The EPG was developed by Elaine Backus at the Agricultural Research Service (ARS) San Joaquin Valley Agricultural Sciences Center, in Parlier, Calif., and her late partner William Bennett from the University of Missouri.

ARS is USDA's principal intramural scientific research agency, and this research supports the USDA goal of promoting agricultural sustainability.

To use an EPG, researchers connect the insect and plant to an electronic monitor that reads electrical charges produced by changes in voltage that occur as the insect feeds. At least eight different systems have been developed, and researchers who study aphids and other piercing-sucking insects have used them over the years to publish nearly 400 peer-reviewed papers. But the new EPG is much more versatile than any of its predecessors, and is being used by researchers around the country in ways expected to broaden understanding of how plant-feeding insects cause so much damage.

Traditionally, monitors have been designed to work with either AC or DC current. Because of the physics that govern electricity and the flow of electrical current, researchers have been likely to get best results using AC monitors when studying larger insects and DC monitors when studying smaller insects.

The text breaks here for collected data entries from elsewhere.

import Summits.QuantumFields.BalabanUV.Beta.D1BFx.GramWeightJetsMixed
import Summits.QuantumFields.BalabanUV.Beta.D1BFx.GhostSplitJetsFree
import Summits.QuantumFields.BalabanUV.Beta.D1BFx.GhostSplitJetsProd

/-!
# `BalabanUV.Beta.D1BFx.GhostHalfCovariant` — road «BF-x» for binder row D1, slot (K), model brick **«TB5-2c-D» = FINDING F-g7-2 AS A THEOREM:
# THE EXACT GHOST SIDE OF ROUTE T UNDER (R2) IS THE HALF-COVARIANT TOWER (WEIGHT 2) PLUS `2S̃ − S` ON THE COARSE GRAM** (ruling ρ-g7-5).
# MODEL LEVEL (all index types arbitrary finite; no torus object): data = a frozen «gradient» `D₀ : β × σ`, ARBITRARY gradient jets `Dₛ Dₜ Dₛₜ`
# (two-parameter background family), the scalar averaging `Q : κ × σ` with a basis `N` of `ker Q` (`QN = 0`, `det (QQᵀ) ≠ 0`, `det (NᵀN) ≠ 0`,
# `|ρ| + |κ| = |σ|`), a coarse weight `Γ` (mass `S := QᵀΓQ`), a constant `c`.  Derived: `L(U) = D(U)ᵀD(U)` (covariant Laplacian) and its jets, the
# co-frame `T(U) = NᵀL(U)D(U)ᵀ`, the Gram `G(U) = NᵀL(U)²N`, `A(U) = 2G(U)⁻¹` with inverse-jet words, the FROZEN gauge directions `W₀ = D₀N`, and
# TB5-1's FP-Gram functional `h_Φ := hessT ((W₀ᵀB₀W₀)⁻¹; W₀ᵀB•W₀)`, `B = TᵀAT` (K-TA4G (R2), `GramWeightJetsMixed`).  THEOREM:
#   `h_Φ = 2·hessT ((L₀ + cS)⁻¹; DₛᵀD₀, DₜᵀD₀, DₛₜᵀD₀) + 2·hessT (S̃₀⁻¹; S̃•) − hessT (S₀⁻¹; S•)`,
# `S̃(U) = Q·(D(U)ᵀD₀ + cS)⁻¹·(L(U) + cS)⁻¹·Qᵀ`, `S(U) = Q·(L(U) + cS)⁻²·Qᵀ` (inverse-jet words displayed) — the FULL covariant tower `h[L(U) + cS]`
# CANCELS; what survives is the HALF-covariant tower `D(U)ᵀ·D₀ + cS` (the rotating `D_U*` against the frozen `D̂`).  Chain: `hessT_gram_split_jets`
# (W-jets 0) → `hessT_inv_words` (A-term = −G-term) → the `S`-terms DIE against `N` (`QN = 0`) so the compressed X- and G-words are those of the
# PRODUCTS `(L+cS)(DᵀD₀+cS)` and `(L+cS)²` → `GhostSplitJetsFree.hessT_compressed_jets_free` (×2) → `GhostSplitJetsProd.hessT_kkt_prod_jets` (×2) → ring.
# Exact-ℚ ∕ numpy cross-checks of the whole chain: `HOME/b2b-balaban-beta-d1-p2/num/` (l.≈25105, kit j114166)

HONEST FRAMING (cell contract, verbatim): «discharging `BetaPertH` makes Bałaban's UV stability UNCONDITIONAL — a real constructive-QFT
result; it is NOT the continuum limit and NOT the Clay problem.»  HONEST DEPENDENCY (verbatim): «continuum YM on T⁴ ⇐ BetaPertH ∧ nine
spine estimates (0/9 proved); BetaPertH ⇐ (D1) ∧ (D4) ∧ CAP+tail; G-an2-4 gates asym, D1 and NE2/3/4.»  THIS MODULE DISCHARGES NOTHING of
D1 / BetaPertH: [folklore] finite matrix algebra BY NAME over gan24-leaf-03-g44's `GramWeightJetsMixed`, ne9-leaf-02's `GhostSplitJetsFree` and this
lineage's `GhostSplitJetsProd`.  No `def`, no `def … : Prop`, nothing cited, 0 sorry.  The ROAD instance (`D₀ := D̂` sorted by `e₁`, `N := N̂`, `Q :=`
the fine-torus block mean, legs = K-TB3c letters `(Ggh)^`∕`(CsqK)^`) is one instantiation away (TB5-2c-D′).  NOT summit progress; NOT BetaPertH,
NOT continuum, NOT Clay.

ABSOLUTE RULE (cell, verbatim): «No internally-minted statement may enter as a cited fact. Every hypothesis is either kernel-proved in this
package or a verbatim quotation of a PUBLISHED theorem with page reference. The manuscript(s) under audit are NOT citable for their own
disputed steps — they are the thing under adjudication; programme-internal (2001/route/tribunal) claims are never citable.»

Unit `b2b-balaban-beta-d1-p2` (road owner, gen 7).
-/

noncomputable section

namespace Summit.QuantumFields.BalabanUV.Beta.D1BFx.GhostHalfCovariant

open Matrix
open scoped BigOperators
open Literature.MathematicalPhysics.QuantumFieldTheory.Balaban1983to89.Beta.Composition (kkt)
open Summit.QuantumFields.BalabanUV.Beta.D1BFx.MixedVarPackedHess (hessT)
open Summit.QuantumFields.BalabanUV.Beta.D1BFx.GramWeightJets (gram₀ gram₁)
open Summit.QuantumFields.BalabanUV.Beta.D1BFx.GramWeightJetsMixed (gramMix hessT_gram_split_jets)
open Summit.QuantumFields.BalabanUV.Beta.D1BFx.GhostSplitJetsFree (hessT_compressed_jets_free)
open Summit.QuantumFields.BalabanUV.Beta.D1BFx.GhostSplitJetsProd (hessT_kkt_prod_jets)

/-! ## §1 Small algebra -/

section Algebra

variable {ι ρ : Type*} [Fintype ι] [Fintype ρ] [DecidableEq ρ]

omit [Fintype ρ] [DecidableEq ρ] in
/-- [folklore] With a constant basis the first Gram jet is `WᵀB₁W`. -/
theorem gram₁_zero_basis' (W : Matrix ι ρ ℝ) (B₀ B₁ : Matrix ι ι ℝ) : gram₁ W 0 B₀ B₁ = Wᵀ * B₁ * W := by
  simp [gram₁]

omit [Fintype ρ] [DecidableEq ρ] in
/-- [folklore] With a constant basis the mixed Gram jet is `WᵀBₛₜW`. -/
theorem gramMix_zero_basis' (W : Matrix ι ρ ℝ) (B₀ Bₛ Bₜ Bₛₜ : Matrix ι ι ℝ) : gramMix W 0 0 0 B₀ Bₛ Bₜ Bₛₜ = Wᵀ * Bₛₜ * W := by
  simp [gramMix]

omit [Fintype ι] in
/-- [folklore] `hessT L 0 0 0 = 0`. -/
theorem hessT_zero_jets' (L : Matrix ρ ρ ℝ) : hessT L 0 0 0 = 0 := by
  simp [hessT]

omit [Fintype ι] in
/-- [folklore] **THE `A`-TERM FOR ARBITRARY GRAM WORDS** (inverse-jet rule, self-contained trace algebra): with `A₀ = 2•G₀⁻¹`, `Aₛ = −2•G₀⁻¹GₛG₀⁻¹`,
`Aₛₜ = 2•(−G₀⁻¹GₛₜG₀⁻¹ + G₀⁻¹GₛG₀⁻¹GₜG₀⁻¹ + G₀⁻¹GₜG₀⁻¹GₛG₀⁻¹)`: `hessT A₀⁻¹ Aₛ Aₜ Aₛₜ = −hessT G₀⁻¹ Gₛ Gₜ Gₛₜ`. -/
theorem hessT_inv_words' (G₀ Gs Gt Gst : Matrix ρ ρ ℝ) (hG : IsUnit G₀.det) :
    hessT ((2 : ℝ) • G₀⁻¹)⁻¹ (-((2 : ℝ) • (G₀⁻¹ * Gs * G₀⁻¹))) (-((2 : ℝ) • (G₀⁻¹ * Gt * G₀⁻¹)))
        ((2 : ℝ) • (-(G₀⁻¹ * Gst * G₀⁻¹) + G₀⁻¹ * Gs * G₀⁻¹ * Gt * G₀⁻¹ + G₀⁻¹ * Gt * G₀⁻¹ * Gs * G₀⁻¹))
      = -hessT G₀⁻¹ Gs Gt Gst := by
  have hinv : ((2 : ℝ) • G₀⁻¹)⁻¹ = (2 : ℝ)⁻¹ • G₀ := by
    refine Matrix.inv_eq_left_inv ?_
    rw [Matrix.smul_mul, Matrix.mul_smul, smul_smul, Matrix.mul_nonsing_inv _ hG]
    norm_num
  have hGS : G₀ * G₀⁻¹ = 1 := Matrix.mul_nonsing_inv _ hG
  have red : ∀ X : Matrix ρ ρ ℝ, G₀ * (G₀⁻¹ * X) = X := fun X => by rw [← Matrix.mul_assoc, hGS, Matrix.one_mul]
  rw [hinv]
  unfold hessT
  -- leg × mixed jet
  have e1 : (2 : ℝ)⁻¹ • G₀ * ((2 : ℝ) • (-(G₀⁻¹ * Gst * G₀⁻¹) + G₀⁻¹ * Gs * G₀⁻¹ * Gt * G₀⁻¹ + G₀⁻¹ * Gt * G₀⁻¹ * Gs * G₀⁻¹))
      = -(Gst * G₀⁻¹) + Gs * G₀⁻¹ * Gt * G₀⁻¹ + Gt * G₀⁻¹ * Gs * G₀⁻¹ := by
    rw [Matrix.smul_mul, Matrix.mul_smul, smul_smul, show (2 : ℝ)⁻¹ * 2 = 1 by norm_num, one_smul, Matrix.mul_add, Matrix.mul_add, Matrix.mul_neg]
    simp only [Matrix.mul_assoc] at red ⊢
    rw [red, red, red]
  -- leg × first jet, twice
  have e2 : (2 : ℝ)⁻¹ • G₀ * -((2 : ℝ) • (G₀⁻¹ * Gs * G₀⁻¹)) * ((2 : ℝ)⁻¹ • G₀ * -((2 : ℝ) • (G₀⁻¹ * Gt * G₀⁻¹))) = Gs * G₀⁻¹ * Gt * G₀⁻¹ := by
    have f : ∀ X : Matrix ρ ρ ℝ, (2 : ℝ)⁻¹ • G₀ * -((2 : ℝ) • (G₀⁻¹ * X * G₀⁻¹)) = -(X * G₀⁻¹) := by
      intro X
      rw [Matrix.mul_neg, Matrix.smul_mul, Matrix.mul_smul, smul_smul, show (2 : ℝ)⁻¹ * 2 = 1 by norm_num, one_smul]
      simp only [Matrix.mul_assoc] at red ⊢
      rw [red]
    rw [f, f, neg_mul_neg]
    simp only [Matrix.mul_assoc]
  rw [e1, e2, Matrix.trace_add, Matrix.trace_add, Matrix.trace_neg]
  have t1 : (Gst * G₀⁻¹).trace = (G₀⁻¹ * Gst).trace := Matrix.trace_mul_comm _ _
  have t2 : (Gt * G₀⁻¹ * Gs * G₀⁻¹).trace = (G₀⁻¹ * Gs * (G₀⁻¹ * Gt)).trace := by
    rw [show Gt * G₀⁻¹ * Gs * G₀⁻¹ = (Gt * (G₀⁻¹ * Gs)) * G₀⁻¹ by simp only [Matrix.mul_assoc], Matrix.trace_mul_comm,
      show G₀⁻¹ * (Gt * (G₀⁻¹ * Gs)) = (G₀⁻¹ * Gt) * (G₀⁻¹ * Gs) by simp only [Matrix.mul_assoc], Matrix.trace_mul_comm]
  have t3 : (Gs * G₀⁻¹ * Gt * G₀⁻¹).trace = (G₀⁻¹ * Gs * (G₀⁻¹ * Gt)).trace := by
    rw [show Gs * G₀⁻¹ * Gt * G₀⁻¹ = (Gs * (G₀⁻¹ * Gt)) * G₀⁻¹ by simp only [Matrix.mul_assoc], Matrix.trace_mul_comm,
      show G₀⁻¹ * (Gs * (G₀⁻¹ * Gt)) = G₀⁻¹ * Gs * (G₀⁻¹ * Gt) by simp only [Matrix.mul_assoc]]
  rw [t1, t2, t3]
  ring

end Algebra

/-! ## §2 The `S`-terms die against a basis of `ker Q` -/

section Die

variable {σ κ ρ : Type*} [Fintype σ] [Fintype κ]

/-- [folklore] `Nᵀ·(QᵀΓQ) = 0` when `QN = 0`. -/
theorem basisT_mul_S (N : Matrix σ ρ ℝ) (Q : Matrix κ σ ℝ) (Γ : Matrix κ κ ℝ) (hQN : Q * N = 0) : Nᵀ * (Qᵀ * Γ * Q) = 0 := by
  rw [show Nᵀ * (Qᵀ * Γ * Q) = (Q * N)ᵀ * Γ * Q by rw [Matrix.transpose_mul]; simp only [Matrix.mul_assoc], hQN, Matrix.transpose_zero,
    Matrix.zero_mul, Matrix.zero_mul]

/-- [folklore] `(QᵀΓQ)·N = 0` when `QN = 0`. -/
theorem S_mul_basis (N : Matrix σ ρ ℝ) (Q : Matrix κ σ ℝ) (Γ : Matrix κ κ ℝ) (hQN : Q * N = 0) : Qᵀ * Γ * Q * N = 0 := by
  rw [Matrix.mul_assoc, hQN, Matrix.mul_zero]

Ideally, a monitor should be capable of studying a variety of insect sizes. As the name implies, the team's AC-DC Monitor incorporates design features from both AC and DC monitors, making it more versatile. Researchers can adjust the settings to the sizes of any insect they are studying. Entomologists will be able to view the feeding process in detail for more insects than ever before. They also will be better able to compare the feeding habits of pathogen-bearing insects with those that are pathogen-free.

Backus and Bennett described the AC-DC Monitor in a recent issue of the Journal of Insect Physiology.